The times indicated before the syscalls are always timestamps of when the syscall was issues. This means that we know that the write() syscall was issued at 23:46:20.466209785 and completed by 23:46:20.466397417, because that is when the next syscall was issued.

At the same time, we can see that the statx() syscall was issued while the write was still in progress:

23:46:20.466355218 statx(AT_FDCWD, "/tmp/.tmpbIzp1b/file", AT_STATX_SYNC_AS_STAT, STATX_ALL, {stx_mask=STATX_ALL|STATX_MNT_ID, stx_attributes=0, stx_mode=S_IFREG|0644, stx_size=0, ...}) = 0

This was issued at 23:46:20.466355218, while the write only finished at 23:46:20.466397417. Obviously, then the statx() syscall cannot see the write that was still in progress and it indicated that the file is empty.

Investigation #

Okay, next question: why is this behaviour?
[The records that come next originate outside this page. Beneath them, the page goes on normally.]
import Summits.Ventures.PercRepro.Night2LineLoad
import Summits.Ventures.PercRepro.Night2LineFaces
import Summits.Ventures.PercRepro.Night2NonFatStructure

/-!
# night-2: THE UNLOADED TARGETS OF THE HITTING PROGRAMME (gen 39)

Tools for the hitting targets of a lossy basis pair `(B, z)` of the non-fat cell `(2, 1)` (`Q = B ∪ {z}`, `Q′ = Q ∖ K` a
basis of `V`, `W = G ∖ Q`, targets `Q ∪ Y`, `T′ = T ∖ K = Q′ ∪ Y`).  A loaded target contains a rank-2 set `R ⊆ T′` with
`|T′| ≤ |R| + 5` (`exists_rank_two_of_dload_ne_zero`), and `R` meets the independent set `Q′` in at most two points
(`card_inter_le_two_of_indep_of_rkN_le_two`).  Hence
* **`dload_eq_zero_of_line_target_four`**: for ANY closure `ℓ = cl B₀`, the target `Q ∪ (Y_D ∪ Y_O)` with `Y_D ⊆ W ∩ ℓ`,
  `|Y_D| ≥ 4`, `Y_O ⊆ W ∖ ℓ` and `|Y_O| > |Q′ ∩ ℓ|` is unloaded (`R ⊆ ℓ` forces `|Y_D| + |Y_O| ≤ |Q′ ∩ ℓ| + |Y_D|`; `R ⊄ ℓ`
  forces `|R| ≤ 1 + 2 + |Y_O|`, so `|Y_D| ≤ 3`) — the four-point form of gen 38's line lemma (which needed `5` points on a
  basis line and `7` on an arbitrary one);
* **`dload_eq_zero_of_level_of_lines_le`**: if every line carries at most `L` points of `W`, every target of level
  `|Y| ≥ L + 3` is unloaded (`R ∩ Y` has `≥ |Y| − 2 ≥ L + 1` collinear points of `W`);
* **`card_facesIn_le_choose`**, **`faceSum_le_third_mul_choose`**: the member faces inside `T` are at most `C(|T′|, 4)`, so
  `faceSum T ≤ C(|T′|, 4) / 3` with no fat closure.
Paper: proofs/NIGHT-2-g39.md §1.
-/

namespace PercRepro.Shadow

open PercRepro.ThmH PercRepro.PerFlat

variable {α : Type*} [DecidableEq α] {M : Matroid α} [M.Finite] {G : Finset α}

/-- An independent set meets a set of rank `≤ 2` in at most two points. -/
theorem card_inter_le_two_of_indep_of_rkN_le_two {S R : Finset α} (hS : M.Indep (S : Set α))
    (hR : rkN M R ≤ 2) : (S ∩ R).card ≤ 2 := by
  have hind : M.Indep ((S ∩ R : Finset α) : Set α) :=
    hS.subset (by exact_mod_cast (Finset.inter_subset_left))
  have h1 := rkN_eq_card_of_indep hind
  have h2 : rkN M (S ∩ R) ≤ rkN M R := rkN_mono Finset.inter_subset_right
  omega

/-- The off-coloop part of a target `Q ∪ Y` (`Y ⊆ W`) is `Q′ ∪ Y`. -/
theorem union_sdiff_coloops_eq_of_subset (hG : G ∈ flatsQ M (5 + 1)) (hd : (gr M \ G).card = 2)
    {B : Finset α} (hB : B ∈ thinMembers M 5 G) {z : α} {Y : Finset α} (hY : Y ⊆ G \ insert z B) :
    (insert z B ∪ Y) \ coloops M G = (insert z B \ coloops M G) ∪ Y := by
  have hd' : (gr M \ G).card ≤ 5 := by omega
  have hKB : coloops M G ⊆ B := coloops_subset_of_mem_thinMembers hG hd' hB
  ext x
  simp only [Finset.mem_sdiff, Finset.mem_union]
  constructor
  · rintro ⟨hx | hx, hxK⟩
    · exact Or.inl ⟨hx, hxK⟩
    · exact Or.inr hx
  · rintro (⟨hx, hxK⟩ | hx)
    · exact ⟨Or.inl hx, hxK⟩
    · exact ⟨Or.inr hx, fun hxK => (Finset.mem_sdiff.1 (hY hx)).2 (Finset.mem_insert_of_mem (hKB hxK))⟩

/-- The off-coloop part of a target `Q ∪ Y` has `5 + |Y|` points. -/
theorem card_union_sdiff_coloops_eq (hG : G ∈ flatsQ M (5 + 1)) (hd : (gr M \ G).card = 2)
    (hk : kColoops M G = 1) {B : Finset α} (hB : B ∈ thinMembers M 5 G) (hnP : ¬ bigP M G B) {z : α}
    (hz : z ∈ G \ clF M B) {Y : Finset α} (hY : Y ⊆ G \ insert z B) :
    ((insert z B ∪ Y) \ coloops M G).card = 5 + Y.card := by
  rw [union_sdiff_coloops_eq_of_subset hG hd hB hY]
  obtain ⟨-, hQ'5⟩ := rkN_insert_sdiff_coloops_eq_five hG hd hk hB hnP hz
  have hdisj : Disjoint (insert z B \ coloops M G) Y := by
    rw [Finset.disjoint_left]
    intro x hx hx'
    exact (Finset.mem_sdiff.1 (hY hx')).2 (Finset.mem_sdiff.1 hx).1
  rw [Finset.card_union_of_disjoint hdisj, hQ'5]

/-- **The four-point unloaded lemma, for any closure `ℓ = cl B₀`**: the target `Q ∪ (Y_D ∪ Y_O)` with `Y_D ⊆ W ∩ ℓ`,
`|Y_D| ≥ 4`, `Y_O ⊆ W ∖ ℓ` and `|Y_O| > |Q′ ∩ ℓ|` is unloaded. -/
theorem dload_eq_zero_of_line_target_four (hG : G ∈ flatsQ M (5 + 1)) (hd : (gr M \ G).card = 2)
    (hk : kColoops M G = 1) (hs : ∀ e ∈ gr M, ∀ f ∈ gr M, e ≠ f → rkN M {e, f} = 2)
    (hl : ∀ e ∈ gr M, M.Indep {e}) (hfat : (fatClosures M 5 G 2).card ≤ 1) {B : Finset α}
    (hB : B ∈ thinMembers M 5 G) (hnP : ¬ bigP M G B) {z : α} (hz : z ∈ G \ clF M B) (B₀ : Finset α)
    {YD YO : Finset α} (hYD : YD ⊆ (G \ insert z B) ∩ clF M B₀) (h4 : 4 ≤ YD.card)
    (hYO : YO ⊆ (G \ insert z B) \ clF M B₀)
    (hq : ((insert z B \ coloops M G) ∩ clF M B₀).card < YO.card) :
    dload M 5 G (bigP M G) (dshGT2 M 5 G) (insert z B ∪ (YD ∪ YO)) = 0 := by
  by_contra hne
  obtain ⟨R, hRT, hR2, hcard⟩ := exists_rank_two_of_dload_ne_zero hG hd hk hs hl hfat hne
  have hGg : G ⊆ gr M := (mem_flatsQ.1 hG).1
  have hBG : B ⊆ G := subset_G_of_mem_thinMembers hB
  have hQG : insert z B ⊆ G := Finset.insert_subset (Finset.mem_sdiff.1 hz).1 hBG
  have hYDW : YD ⊆ G \ insert z B := hYD.trans Finset.inter_subset_left
  have hYOW : YO ⊆ G \ insert z B := hYO.trans Finset.sdiff_subset
  have hYW : YD ∪ YO ⊆ G \ insert z B := Finset.union_subset hYDW hYOW
  have hT'K := union_sdiff_coloops_eq_of_subset hG hd hB (z := z) hYW
  have hdisj : Disjoint YD YO := by
    rw [Finset.disjoint_left]
    intro x hx hx'
    exact (Finset.mem_sdiff.1 (hYO hx')).2 (Finset.mem_inter.1 (hYD hx)).2
  have hcardT : ((insert z B ∪ (YD ∪ YO)) \ coloops M G).card = 5 + (YD.card + YO.card) := by
    rw [card_union_sdiff_coloops_eq hG hd hk hB hnP hz hYW, Finset.card_union_of_disjoint hdisj]
  have hind : M.Indep ((insert z B \ coloops M G : Finset α) : Set α) :=
    (indep_insert_of_basis_pair hG hd hk hB hnP hz).subset (by exact_mod_cast (Finset.sdiff_subset))
  have hRQ' : (R ∩ (insert z B \ coloops M G)).card ≤ 2 := by
    rw [Finset.inter_comm]
    exact card_inter_le_two_of_indep_of_rkN_le_two hind hR2.le
  have hRg : R ⊆ gr M :=
    hRT.trans (Finset.sdiff_subset.trans ((Finset.union_subset hQG (hYW.trans Finset.sdiff_subset)).trans hGg))
  have hRsplit := Finset.card_sdiff_add_card_inter R (clF M B₀)
  -- the points of `R` off `ℓ` are basis points or points of `Y_O`
  have hoff : R \ clF M B₀ ⊆ (R ∩ (insert z B \ coloops M G)) ∪ YO := by
    intro r hr
    have hr' := Finset.mem_sdiff.1 hr
    have hrT := hRT hr'.1
    rw [hT'K, Finset.mem_union, Finset.mem_union] at hrT
    rcases hrT with h | h | h
    · exact Finset.mem_union_left _ (Finset.mem_inter.2 ⟨hr'.1, h⟩)
    · exact absurd (Finset.mem_inter.1 (hYD h)).2 hr'.2
    · exact Finset.mem_union_right _ h
  have hoff_card : (R \ clF M B₀).card ≤ 2 + YO.card := by
    refine le_trans (Finset.card_le_card hoff) ?_
    refine le_trans (Finset.card_union_le _ _) ?_
    omega
  by_cases h2 : 2 ≤ (R ∩ clF M B₀).card
  · obtain ⟨r₁, hr₁, r₂, hr₂, hne12⟩ := Finset.one_lt_card.1 h2
    have hsub : R ⊆ clF M B₀ :=
      subset_clF_of_rkN_le_two_of_two_mem hs hRg hR2.le (Finset.mem_inter.1 hr₁).1
        (Finset.mem_inter.1 hr₂).1 hne12 (Finset.mem_inter.1 hr₁).2 (Finset.mem_inter.1 hr₂).2
    have hin : R ⊆ ((insert z B \ coloops M G) ∩ clF M B₀) ∪ YD := by
      intro r hr
      have hrT := hRT hr
      rw [hT'K, Finset.mem_union, Finset.mem_union] at hrT
      rcases hrT with h | h | h
      · exact Finset.mem_union_left _ (Finset.mem_inter.2 ⟨h, hsub hr⟩)
      · exact Finset.mem_union_right _ h
      · exact absurd (hsub hr) (Finset.mem_sdiff.1 (hYO h)).2
    have h1 := Finset.card_le_card hin
    have h2' := Finset.card_union_le ((insert z B \ coloops M G) ∩ clF M B₀) YD
    omega
  · omega

/-- **Above the longest line every target is unloaded**: if every line `cl {x, y}` carries at most `L ≥ 1` points of
`W`, a target `Q ∪ Y` with `|Y| ≥ L + 3` is unloaded (a load needs `≥ |Y| − 2 ≥ L + 1` collinear points of `Y`). -/
theorem dload_eq_zero_of_level_of_lines_le (hG : G ∈ flatsQ M (5 + 1)) (hd : (gr M \ G).card = 2)
    (hk : kColoops M G = 1) (hs : ∀ e ∈ gr M, ∀ f ∈ gr M, e ≠ f → rkN M {e, f} = 2)
    (hl : ∀ e ∈ gr M, M.Indep {e}) (hfat : (fatClosures M 5 G 2).card ≤ 1) {B : Finset α}
    (hB : B ∈ thinMembers M 5 G) (hnP : ¬ bigP M G B) {z : α} (hz : z ∈ G \ clF M B) {L : ℕ} (hL1 : 1 ≤ L)
    (hL : ∀ x ∈ G, ∀ y ∈ G, x ≠ y → ((G \ insert z B) ∩ clF M {x, y}).card ≤ L)
    {Y : Finset α} (hY : Y ⊆ G \ insert z B) (hi : L + 3 ≤ Y.card) :
    dload M 5 G (bigP M G) (dshGT2 M 5 G) (insert z B ∪ Y) = 0 := by
  by_contra hne
  obtain ⟨R, hRT, hR2, hcard⟩ := exists_rank_two_of_dload_ne_zero hG hd hk hs hl hfat hne
  have hGg : G ⊆ gr M := (mem_flatsQ.1 hG).1
  have hBG : B ⊆ G := subset_G_of_mem_thinMembers hB
  have hQG : insert z B ⊆ G := Finset.insert_subset (Finset.mem_sdiff.1 hz).1 hBG
  have hT'K := union_sdiff_coloops_eq_of_subset hG hd hB (z := z) hY
  have hcardT := card_union_sdiff_coloops_eq hG hd hk hB hnP hz hY
  have hind : M.Indep ((insert z B \ coloops M G : Finset α) : Set α) :=
    (indep_insert_of_basis_pair hG hd hk hB hnP hz).subset (by exact_mod_cast (Finset.sdiff_subset))
  have hRQ' : (R ∩ (insert z B \ coloops M G)).card ≤ 2 := by
    rw [Finset.inter_comm]
    exact card_inter_le_two_of_indep_of_rkN_le_two hind hR2.le
  have hRg : R ⊆ gr M :=
    hRT.trans (Finset.sdiff_subset.trans ((Finset.union_subset hQG (hY.trans Finset.sdiff_subset)).trans hGg))
  have hRsub : R ⊆ (R ∩ (insert z B \ coloops M G)) ∪ (R ∩ Y) := by
    intro r hr
    have hrT := hRT hr
    rw [hT'K, Finset.mem_union] at hrT
    rcases hrT with h | h
    · exact Finset.mem_union_left _ (Finset.mem_inter.2 ⟨hr, h⟩)
    · exact Finset.mem_union_right _ (Finset.mem_inter.2 ⟨hr, h⟩)
  have hRY : L + 1 ≤ (R ∩ Y).card := by
    have h1 := Finset.card_le_card hRsub
    have h2 := Finset.card_union_le (R ∩ (insert z B \ coloops M G)) (R ∩ Y)
    omega
  obtain ⟨x, hx, y, hy, hxy⟩ := Finset.one_lt_card.1 (show 1 < (R ∩ Y).card by omega)
  have hxW : x ∈ G \ insert z B := hY (Finset.mem_inter.1 hx).2
  have hyW : y ∈ G \ insert z B := hY (Finset.mem_inter.1 hy).2
  have hxG : x ∈ G := (Finset.mem_sdiff.1 hxW).1
  have hyG : y ∈ G := (Finset.mem_sdiff.1 hyW).1
  have hpair : ({x, y} : Finset α) ⊆ gr M := by
    intro e he
    rw [Finset.mem_insert, Finset.mem_singleton] at he
    rcases he with rfl | rfl
    · exact hGg hxG
    · exact hGg hyG
  have hxcl : x ∈ clF M {x, y} := subset_clF_of_subset_gr hpair (Finset.mem_insert_self _ _)
  have hycl : y ∈ clF M {x, y} :=
    subset_clF_of_subset_gr hpair (Finset.mem_insert_of_mem (Finset.mem_singleton_self _))
  have hsub : R ⊆ clF M {x, y} :=
    subset_clF_of_rkN_le_two_of_two_mem hs hRg hR2.le (Finset.mem_inter.1 hx).1 (Finset.mem_inter.1 hy).1 hxy
      hxcl hycl
  have hRYsub : R ∩ Y ⊆ (G \ insert z B) ∩ clF M {x, y} := fun r hr =>
    Finset.mem_inter.2 ⟨hY (Finset.mem_inter.1 hr).2, hsub (Finset.mem_inter.1 hr).1⟩
  have h1 := Finset.card_le_card hRYsub
  have h2 := hL x hxG y hyG hxy
  omega

/-- **The member faces inside `T` inject into the four-subsets of `T ∖ K`** (`B ↦ B ∖ K`). -/
theorem card_facesIn_le_choose (hG : G ∈ flatsQ M (5 + 1)) (hd : (gr M \ G).card = 2)
    (hk : kColoops M G = 1) (T : Finset α) :
    (facesIn M G T).card ≤ (T \ coloops M G).card.choose 4 := by
  have hd' : (gr M \ G).card ≤ 5 := by omega
  rw [← Finset.card_powersetCard]
  apply Finset.card_le_card_of_injOn (fun B => B \ coloops M G)
  · intro B hB
    rw [Finset.mem_coe] at hB
    unfold facesIn at hB
    rw [Finset.mem_filter] at hB
    obtain ⟨hBthin, hnP, hBT⟩ := hB
    rw [Finset.mem_coe, Finset.mem_powersetCard]
    exact ⟨Finset.sdiff_subset_sdiff hBT (Finset.Subset.refl _),
      card_sdiff_eq_four_of_not_bigP hG hd hk hBthin hnP⟩
  · intro B₁ hB₁ B₂ hB₂ heq
    rw [Finset.mem_coe] at hB₁ hB₂
    unfold facesIn at hB₁ hB₂
    have hK₁ : coloops M G ⊆ B₁ := coloops_subset_of_mem_thinMembers hG hd' (Finset.mem_filter.1 hB₁).1
    have hK₂ : coloops M G ⊆ B₂ := coloops_subset_of_mem_thinMembers hG hd' (Finset.mem_filter.1 hB₂).1
    simp only at heq
    rw [← Finset.sdiff_union_of_subset hK₁, ← Finset.sdiff_union_of_subset hK₂, heq]

/-- **The face sum is at most a third of `C(|T ∖ K|, 4)`** (no fat closure). -/
theorem faceSum_le_third_mul_choose (hG : G ∈ flatsQ M (5 + 1)) (hd : (gr M \ G).card = 2)
    (hk : kColoops M G = 1) (hnf : fatClosures M 5 G 2 = ∅) {T : Finset α} (hTG : T ⊆ G) :
    faceSum M G T ≤ 1 / 3 * (((T \ coloops M G).card.choose 4 : ℕ) : ℚ) := by
  refine le_trans (faceSum_le_third_mul_card_facesIn hG hd hnf hTG) ?_
  apply mul_le_mul_of_nonneg_left _ (by norm_num)
  exact_mod_cast card_facesIn_le_choose hG hd hk T

end PercRepro.Shadow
I dug into the Tokio source code to find out how write works, and to see if I can spot where the issue might arise.

Looking through the implementation, it seems that I have found the source of the issue: when issuing poll_write(), it immediately returns an Ready(Ok(n)), rather than a Pending to indicate that it is not yet done. I believe this to be an error.

Let us digest this a bit.

Remember when I said earlier, that when a future returns Poll::Ready(..), it is considered to be resolved?

What Tokio is doing here is that it always immediately returns Poll::Ready(..), and spawns the work off to be performed in the background. This means that the file.write().await call returns immediately, because from the point of view of Rust, it is done. But from the point of Tokio, it is only done spawning in the background, and not completed. In order to wait for it to complete, I need to call:

file.flush().await?;

I find this behaviour to be somewhat unintuitive.